Image: A brain tumor in a mouse that has been treated with green fluorescent protein-transduced glioblastoma cells (Photo courtesy of Washington University).
A recent paper discussed the feasibility of using focused ultrasound in combination with microbubbles to generate the local release of mRNA from a glioblastoma tumor into the bloodstream for diagnosis of brain cancer by non-invasive liquid biopsy analysis.

Although blood-based liquid biopsies have emerged as a promising non-invasive method to detect biomarkers in various cancers, limited progress has been made for brain tumors. One major obstacle is the blood-brain barrier, which hinders efficient passage of tumor biomarkers into the peripheral circulation.

Investigators at Washington University (St. Louis, MO, USA) worked with a mouse glioblastoma tumor model to develop a method for bypassing the blood-brain barrier. They selected glioblastoma as the tumor model because it is the most frequent type of primary brain cancer in adults and is generally associated with a poor prognosis.

The investigators decided to combine focused ultrasound (FUS), a technique that employs ultrasonic energy to target tissues deep in the body without incisions or radiation, with microbubbles (bubbles smaller than one millimeter in diameter, but larger than one micrometer). Microbubbles that have been injected move through the circulatory system in a fashion similar to red blood cells. When the microbubbles reach the target organ, they rupture, generating minute holes in the blood-brain barrier that allow biomarkers from the brain tumor to pass through the barrier and enter the bloodstream.

The investigators used two glioblastoma tumor models (U87 and GL261), developed by intracranial injection of respective enhanced green fluorescent protein transduced glioblastoma cells. Some of the animals were treated by FUS in the presence of systemically injected microbubbles. Others received FUS with no microbubbles or microbubbles without FUS. The effect of treatment on plasma tumor-related mRNA levels was determined using quantitative polymerase chain reaction (qPCR).

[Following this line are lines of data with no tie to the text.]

/-
Copyright (c) 2026. All rights reserved.
Released under Apache 2.0 license as described in the file LICENSE.
-/
import Summits.HubbardSuperconductivity.HubbardLadder.Bounds.SectorRatioFromDressing
import HarnessLib

/-!
# The sector ratio identity (bounds.tex §13, Lemma 13.7) — model input W1a

HONEST FRAMING: ladder R1–R4 with certified numbers; no claim on H/H₀. These are bounds for
MODEL CLASSES (the typed repulsive/attractive Hubbard torus with a flux twist), no materials
claim. This part PROVES the hypothesis `hid` (W1a) of
`SectorRatioFromDressing.sectorRatioBound_of_identity_of_dressing`: for the untwisted `t–t'`
Hubbard torus `H = H^{tt'}_L(0)` with `n = |Orb Λ_L|` orbitals, `G = e^{-βH}`, `P_k` the
particle-number projections and `X_i = e^{-βH} c_i e^{βH} - c_i`,

`(n - k) Z_k - (k+1) Z_{k+1} = Σ_i Tr(c†_i X_i (P_{k+1} G P_{k+1}))`
(`ttSectorZ_ratio_identity`).

Ingredients (pure CAR bookkeeping, all in the occupation basis): `P_k c_i = c_i P_{k+1}`
(`numberSectorProj_mul_annihilation`), `Σ_i c_i c†_i = n - N̂`
(`sum_annihilation_mul_creation`),
`N̂ P_k = k P_k`, number conservation `[N̂, H] = 0 ⟹ [P_k, e^{∓βH}] = 0`
(`numberSectorProj_mul_gibbsWeight_comm`), `e^{βH} e^{-βH} = 1`, and cyclicity of the trace.
After this part the N-sector device is conditional exactly on the dressing bound W2
(`‖X_i‖ ≤ r`, volume-independent `r(β, t', U)`) and the node instantiation D5.

No numerics, no `native_decide`; standard axioms only. References: folklore (CAR algebra);
programme notes bounds.tex §13.
-/

noncomputable section

namespace Summit.HubbardSuperconductivity.HubbardLadder.Bounds

open Matrix Finset Complex
open Literature.MathematicalPhysics.QuantumLattice
open Literature.MathematicalPhysics.QuantumLattice.HubbardWave0
open scoped Matrix.Norms.L2Operator ComplexOrder

/-! ### CAR bookkeeping with the particle-number projections -/

section Fock

variable {ι : Type*} [LinearOrder ι] [Fintype ι]

/-- `P_k c_i = c_i P_{k+1}`: the annihilation operator lowers the particle number by one.
[folklore] -/
theorem numberSectorProj_mul_annihilation (i : ι) (k : ℕ) :
    numberSectorProj ι k * annihilation i = annihilation i * numberSectorProj ι (k + 1) := by
  ext s t
  rw [numberSectorProj, numberSectorProj, diagonal_mul, mul_diagonal]
  by_cases h : i ∉ s ∧ t = insert i s
  · have hc : t.card = s.card + 1 := by rw [h.2, Finset.card_insert_of_notMem h.1]
    simp only [annihilation, if_pos h, hc]
    by_cases hk : s.card = k
    · simp [hk]
    · simp [hk]
  · simp only [annihilation, if_neg h, mul_zero, zero_mul]

/-- `c†_i P_{k+1}ᶜ…`: dually, `P_{k+1} c†_i = c†_i P_k` (the creation operator raises the
particle number by one). [folklore] -/
theorem numberSectorProj_mul_creation (i : ι) (k : ℕ) :
    numberSectorProj ι (k + 1) * creation i = creation i * numberSectorProj ι k := by
  have h := congrArg conjTranspose (numberSectorProj_mul_annihilation i k)
  simp only [conjTranspose_mul, conjTranspose_numberSectorProj, annihilation_conjTranspose] at h
  exact h.symm

/-- `Σ_i c_i c†_i = n · 1 - N̂` (`n = |ι|`), from the CAR `c_i c†_i + c†_i c_i = 1`. [folklore] -/
theorem sum_annihilation_mul_creation :
    ∑ i : ι, annihilation i * creation i =
      (Fintype.card ι : ℂ) • (1 : Matrix (Finset ι) (Finset ι) ℂ) - totalNumberOp := by
  have h : ∀ i : ι, annihilation i * creation i = 1 - numberAt i := fun i => by
    have hc := annihilation_mul_creation_add_creation_mul_annihilation_holds (ι := ι) i i
    rw [if_pos rfl] at hc
    rw [numberAt]
    exact eq_sub_of_add_eq hc
  simp only [h, Finset.sum_sub_distrib, Finset.sum_const, Finset.card_univ, totalNumberOp,
    Nat.cast_smul_eq_nsmul]

/-- `N̂ P_k = k P_k`. [folklore] -/
theorem totalNumberOp_mul_numberSectorProj (k : ℕ) :
    totalNumberOp * numberSectorProj ι k = (k : ℂ) • numberSectorProj ι k := by
  ext s t
  rw [totalNumberOp_eq_diagonal, numberSectorProj, mul_diagonal, diagonal_apply,
    Matrix.smul_apply, diagonal_apply]
  by_cases hst : s = t
  · subst hst
    by_cases hk : s.card = k
    · simp [hk]
    · simp [hk]
  · simp [hst]

/-- `P_k N̂ = k P_k`. [folklore] -/
theorem numberSectorProj_mul_totalNumberOp (k : ℕ) :
    numberSectorProj ι k * totalNumberOp = (k : ℂ) • numberSectorProj ι k := by
  ext s t
  rw [totalNumberOp_eq_diagonal, numberSectorProj, diagonal_mul, diagonal_apply,
    Matrix.smul_apply, diagonal_apply]
  by_cases hst : s = t
  · subst hst
    by_cases hk : s.card = k
    · simp [hk]
    · simp [hk]
  · simp [hst]

/-- A number-conserving matrix (`G_{st} ≠ 0 ⟹ #s = #t`) commutes with every `P_k`. [folklore] -/
theorem numberSectorProj_mul_comm_of_card {G : Matrix (Finset ι) (Finset ι) ℂ}
    (hG : ∀ s t, G s t ≠ 0 → s.card = t.card) (k : ℕ) :
    numberSectorProj ι k * G = G * numberSectorProj ι k := by
  ext s t
  rw [numberSectorProj, diagonal_mul, mul_diagonal]
  by_cases h0 : G s t = 0
  · simp [h0]
  · have hc := hG s t h0
    by_cases hk : s.card = k
    · have hk' : t.card = k := hc ▸ hk
      simp [hk, hk']
    · have hk' : ¬ t.card = k := fun e => hk (hc.trans e)
      simp [hk, hk']

/-- A number-conserving matrix commutes with `N̂`. [folklore] -/
theorem commute_totalNumberOp_of_card {H : Matrix (Finset ι) (Finset ι) ℂ}
    (hH : ∀ s t, H s t ≠ 0 → s.card = t.card) : Commute totalNumberOp H := by
  change totalNumberOp * H = H * totalNumberOp
  ext s t
  rw [totalNumberOp_eq_diagonal, diagonal_mul, mul_diagonal]
  by_cases h0 : H s t = 0
  · simp [h0]
  · rw [hH s t h0, mul_comm]

/-- A matrix commuting with `N̂` is number-conserving. [folklore] -/
theorem card_eq_of_commute_totalNumberOp {G : Matrix (Finset ι) (Finset ι) ℂ}
    (hG : Commute totalNumberOp G) (s t : Finset ι) (h : G s t ≠ 0) : s.card = t.card := by
  have e := congrFun (congrFun hG.eq s) t
  rw [totalNumberOp_eq_diagonal, diagonal_mul, mul_diagonal] at e
  have e' : ((s.card : ℂ) - t.card) * G s t = 0 := by rw [sub_mul]; exact sub_eq_zero.2 (by
    rw [e, mul_comm])
  rcases mul_eq_zero.1 e' with h1 | h1
  · exact_mod_cast sub_eq_zero.1 h1
  · exact absurd h1 h

/-- The Gibbs weight of a number-conserving Hamiltonian is number-conserving
(`[N̂, H] = 0 ⟹ [N̂, e^{-βH}] = 0`, `Commute.exp_right`). [folklore] -/
theorem gibbsWeight_card_eq {H : Matrix (Finset ι) (Finset ι) ℂ}
    (hH : ∀ s t, H s t ≠ 0 → s.card = t.card) (β : ℝ) (s t : Finset ι)
    (h : gibbsWeight β H s t ≠ 0) : s.card = t.card :=
  card_eq_of_commute_totalNumberOp
    (((commute_totalNumberOp_of_card hH).smul_right (-(β : ℂ))).exp_right) s t h

/-- `P_k e^{-βH} = e^{-βH} P_k` for a number-conserving `H`. [folklore] -/
theorem numberSectorProj_mul_gibbsWeight_comm {H : Matrix (Finset ι) (Finset ι) ℂ}
    (hH : ∀ s t, H s t ≠ 0 → s.card = t.card) (β : ℝ) (k : ℕ) :
    numberSectorProj ι k * gibbsWeight β H = gibbsWeight β H * numberSectorProj ι k :=
  numberSectorProj_mul_comm_of_card (gibbsWeight_card_eq hH β) k

/-- **THE ABSTRACT SECTOR RATIO IDENTITY.** For number-conserving matrices `G, G'` on the Fock
space over `ι` (`n = |ι|`) with `G' G = 1` and `P_k` the particle-number projections:
`(n - k) Tr(G P_k) - (k+1) Tr(P_{k+1} G P_{k+1})`
`= Σ_i Tr(c†_i (G c_i G' - c_i) (P_{k+1} G P_{k+1}))`.
Proof: `G' P G P = P` (`P = P_{k+1}` commutes with `G, G'`), `c_i P_{k+1} = P_k c_i`, cyclicity,
`Σ_i c_i c†_i = n - N̂`, `Σ_i c†_i c_i = N̂`, `N̂ P_k = k P_k`. [folklore; this file] -/
theorem sector_ratio_identity_of_card {G G' : Matrix (Finset ι) (Finset ι) ℂ}
    (hG : ∀ s t, G s t ≠ 0 → s.card = t.card) (hG' : ∀ s t, G' s t ≠ 0 → s.card = t.card)
    (hG'G : G' * G = 1) (k : ℕ) :
    ((Fintype.card ι : ℂ) - k) * (G * numberSectorProj ι k).trace -
        ((k : ℂ) + 1) * (numberSectorProj ι (k + 1) * G * numberSectorProj ι (k + 1)).trace =
      ∑ i : ι, (creation i * (G * annihilation i * G' - annihilation i) *
        (numberSectorProj ι (k + 1) * G * numberSectorProj ι (k + 1))).trace := by
  set P := numberSectorProj ι (k + 1) with hP_def
  set Q := numberSectorProj ι k with hQ_def
  have hPG : P * G = G * P := numberSectorProj_mul_comm_of_card hG (k + 1)
  have hPP : P * P = P := numberSectorProj_mul_self (k + 1)
  -- `G' P G P = P`
  have hsand : G' * P * G * P = P := by
    have hPG' : P * G' = G' * P := numberSectorProj_mul_comm_of_card hG' (k + 1)
    calc G' * P * G * P = G' * (P * G) * P := by simp only [Matrix.mul_assoc]
      _ = G' * (G * P) * P := by rw [hPG]
      _ = (G' * G) * (P * P) := by simp only [Matrix.mul_assoc]
      _ = P := by rw [hG'G, hPP, Matrix.one_mul]
  -- termwise rewriting
  have hterm : ∀ i : ι,
      (creation i * (G * annihilation i * G' - annihilation i) * (P * G * P)).trace =
        (annihilation i * creation i * (G * Q)).trace - (numberAt i * (P * G * P)).trace := by
    intro i
    have e1 : creation i * (G * annihilation i * G') * (P * G * P) =
        creation i * G * Q * annihilation i := by
      calc creation i * (G * annihilation i * G') * (P * G * P)
          = creation i * G * annihilation i * (G' * P * G * P) := by simp only [Matrix.mul_assoc]
        _ = creation i * G * (annihilation i * P) := by rw [hsand]; simp only [Matrix.mul_assoc]
        _ = creation i * G * (Q * annihilation i) := by
            rw [hP_def, hQ_def, numberSectorProj_mul_annihilation]
        _ = creation i * G * Q * annihilation i := by simp only [Matrix.mul_assoc]
    rw [mul_sub, sub_mul, trace_sub, e1, trace_mul_comm _ (annihilation i), numberAt]
    simp only [Matrix.mul_assoc]
  rw [Finset.sum_congr rfl fun i _ => hterm i, Finset.sum_sub_distrib, ← trace_sum, ← trace_sum,
    ← Finset.sum_mul, ← Finset.sum_mul, sum_annihilation_mul_creation]
  -- `Σ_i n_i = N̂` by definition
  have hN : ∑ i : ι, numberAt i = totalNumberOp := rfl
  rw [hN]
  -- `Tr(N̂ G Q) = k Tr(G Q)` and `Tr(N̂ P G P) = (k+1) Tr(P G P)`
  have h1 : (totalNumberOp * (G * Q)).trace = (k : ℂ) * (G * Q).trace := by
    rw [trace_mul_comm, Matrix.mul_assoc, hQ_def, numberSectorProj_mul_totalNumberOp,
      mul_smul_comm, trace_smul, smul_eq_mul]
  have h2 : (totalNumberOp * (P * G * P)).trace = ((k : ℂ) + 1) * (P * G * P).trace := by
    rw [← Matrix.mul_assoc, ← Matrix.mul_assoc, hP_def, totalNumberOp_mul_numberSectorProj,
      smul_mul_assoc, smul_mul_assoc, trace_smul, smul_eq_mul]
    push_cast
    ring
  have hA : ((((Fintype.card ι : ℂ)) • (1 : Matrix (Finset ι) (Finset ι) ℂ) - totalNumberOp) *
      (G * Q)).trace = (Fintype.card ι : ℂ) * (G * Q).trace - (k : ℂ) * (G * Q).trace := by
    rw [sub_mul, smul_mul_assoc, Matrix.one_mul, trace_sub, trace_smul, smul_eq_mul, h1]
  rw [hA, h2]
  ring

/-- The abstract identity for a Gibbs weight `G = e^{-βH}`, `G' = e^{βH}` of a number-conserving
`H`, with the sector traces written as diagonal sums. [folklore; this file] -/
theorem sector_ratio_identity_gibbs {H : Matrix (Finset ι) (Finset ι) ℂ}
    (hH : ∀ s t, H s t ≠ 0 → s.card = t.card) (β : ℝ) (k : ℕ) :
    ((Fintype.card ι : ℂ) - k) *
          (∑ s ∈ Finset.univ.filter (fun s : Finset ι => s.card = k), gibbsWeight β H s s) -
        ((k : ℂ) + 1) *
          (∑ s ∈ Finset.univ.filter (fun s : Finset ι => s.card = k + 1), gibbsWeight β H s s) =
      ∑ i : ι, (creation i * (gibbsWeight β H * annihilation i * gibbsWeight (-β) H -
        annihilation i) * (numberSectorProj ι (k + 1) * gibbsWeight β H *
          numberSectorProj ι (k + 1))).trace := by
  have hG'G : gibbsWeight (-β) H * gibbsWeight β H = 1 := by
    rw [gibbsWeight_mul_gibbsWeight, neg_add_cancel, Matrix.gibbsWeight_zero]
  have h := sector_ratio_identity_of_card (gibbsWeight_card_eq hH β) (gibbsWeight_card_eq hH (-β))
    hG'G k
  rw [trace_mul_numberSectorProj, trace_numberSectorProj_mul_mul] at h
  exact h

end Fock

/-! ### The identity for the `t–t'` Hubbard torus -/

variable {L : ℕ} [NeZero L]

/-- The `t–t'` Hubbard torus conserves the particle number. [this file] -/
theorem hubbardTorusTT'Flux_card_eq (t' U θ : ℝ) (s t : Finset (Orb (FermionTorus 2 L)))
    (h : hubbardTorusTT'Flux L t' U θ s t ≠ 0) : s.card = t.card :=
  card_eq_of_preservesSectors (preservesSectors_hubbardTorusTT'Flux L t' U θ) s t h

/-- **W1a — THE SECTOR RATIO IDENTITY** (hypothesis `hid` of
`sectorRatioBound_of_identity_of_dressing`): with `n = |Orb Λ_L|`, `H = H^{tt'}_L(0)`,
`X_i = e^{-βH} c_i e^{βH} - c_i` and `P = P_{k+1}`,
`(n - k) Z_k - (k+1) Z_{k+1} = Σ_i Tr(c†_i X_i (P e^{-βH} P))`. [folklore; this file] -/
theorem ttSectorZ_ratio_identity (β t' U : ℝ) (k : ℕ) :
    ((Fintype.card (Orb (FermionTorus 2 L)) : ℂ) - k) * ttSectorZ L β t' U 0 k -
        ((k : ℂ) + 1) * ttSectorZ L β t' U 0 (k + 1) =
      ∑ i : Orb (FermionTorus 2 L),
        (creation i *
          (gibbsWeight β (hubbardTorusTT'Flux L t' U 0) * annihilation i *
              gibbsWeight (-β) (hubbardTorusTT'Flux L t' U 0) - annihilation i) *
          (numberSectorProj (Orb (FermionTorus 2 L)) (k + 1) *
            gibbsWeight β (hubbardTorusTT'Flux L t' U 0) *
            numberSectorProj (Orb (FermionTorus 2 L)) (k + 1))).trace := by
  rw [ttSectorZ_eq_sum, ttSectorZ_eq_sum]
  -- `convert` bridges the two (propositionally equal) `DecidableEq` instance paths on `Orb Λ_L`
  convert sector_ratio_identity_gibbs (hubbardTorusTT'Flux_card_eq (L := L) t' U 0) β k

/-- **THE SECTOR RATIO BOUND FROM THE DRESSING BOUND ALONE** (W1a discharged): if
`‖e^{-βH} c_i e^{βH} - c_i‖ ≤ r` for every orbital `i` (`H = H^{tt'}_L(0)`), then for every
`k + 1 ≤ n = |Orb Λ_L|`,
`|(n - k) Z_k - (k+1) Z_{k+1}| ≤ n · r · Z_{k+1}` — verbatim the hypothesis `hratio` of
`SectorRatioEnvelope.walk_input_of_ratio_bound` with `w = ttSectorWeight`. The device for
bounds.tex Theorem 13_N is now conditional only on the dressing radius `r(β, t', U)` (W2) and the
node instantiation (D5). [this file] -/
theorem sectorRatioBound_of_dressing {β t' U r : ℝ}
    (hD : ∀ i : Orb (FermionTorus 2 L),
      ‖gibbsWeight β (hubbardTorusTT'Flux L t' U 0) * annihilation i *
          gibbsWeight (-β) (hubbardTorusTT'Flux L t' U 0) - annihilation i‖ ≤ r) :
    ∀ k : ℕ, k + 1 ≤ Fintype.card (Orb (FermionTorus 2 L)) →
      |((Fintype.card (Orb (FermionTorus 2 L)) : ℝ) - k) * ttSectorWeight L β t' U k -
          ((k : ℝ) + 1) * ttSectorWeight L β t' U (k + 1)| ≤
        Fintype.card (Orb (FermionTorus 2 L)) * r * ttSectorWeight L β t' U (k + 1) :=
  sectorRatioBound_of_identity_of_dressing (ttSectorZ_ratio_identity β t' U) hD

end Summit.HubbardSuperconductivity.HubbardLadder.Bounds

The investigators wrote in the April 26, 2018, online edition of the journal Scientific Reports that tumor mRNA was only detectable in the FUS and microbubble-treated U87 mice and was undetectable in the control U87 mice. This finding was replicated in the GL261 mice. Levels of tumor mRNA were 1,500–4,800 fold higher in the FUS and microbubble-treated GL261 mice than that of the control mice for the three acoustic pressures.

"Once the blood-brain barrier is open, physicians can deliver drugs to the brain tumor," said senior author Dr. Hong Chen, professor of biomedical engineering at Washington University. "Physicians can also collect the blood and detect the expression level of biomarkers in the patient. It enables them to perform molecular characterizations of the brain tumor from a blood draw and guide the choice of treatment for individual patients. I see a clear path for the clinical translation of this technique. Blood-based liquid biopsies have been used in other cancers, but not in the brain. Our proposed technique may make it possible to perform a blood test for brain cancer patients."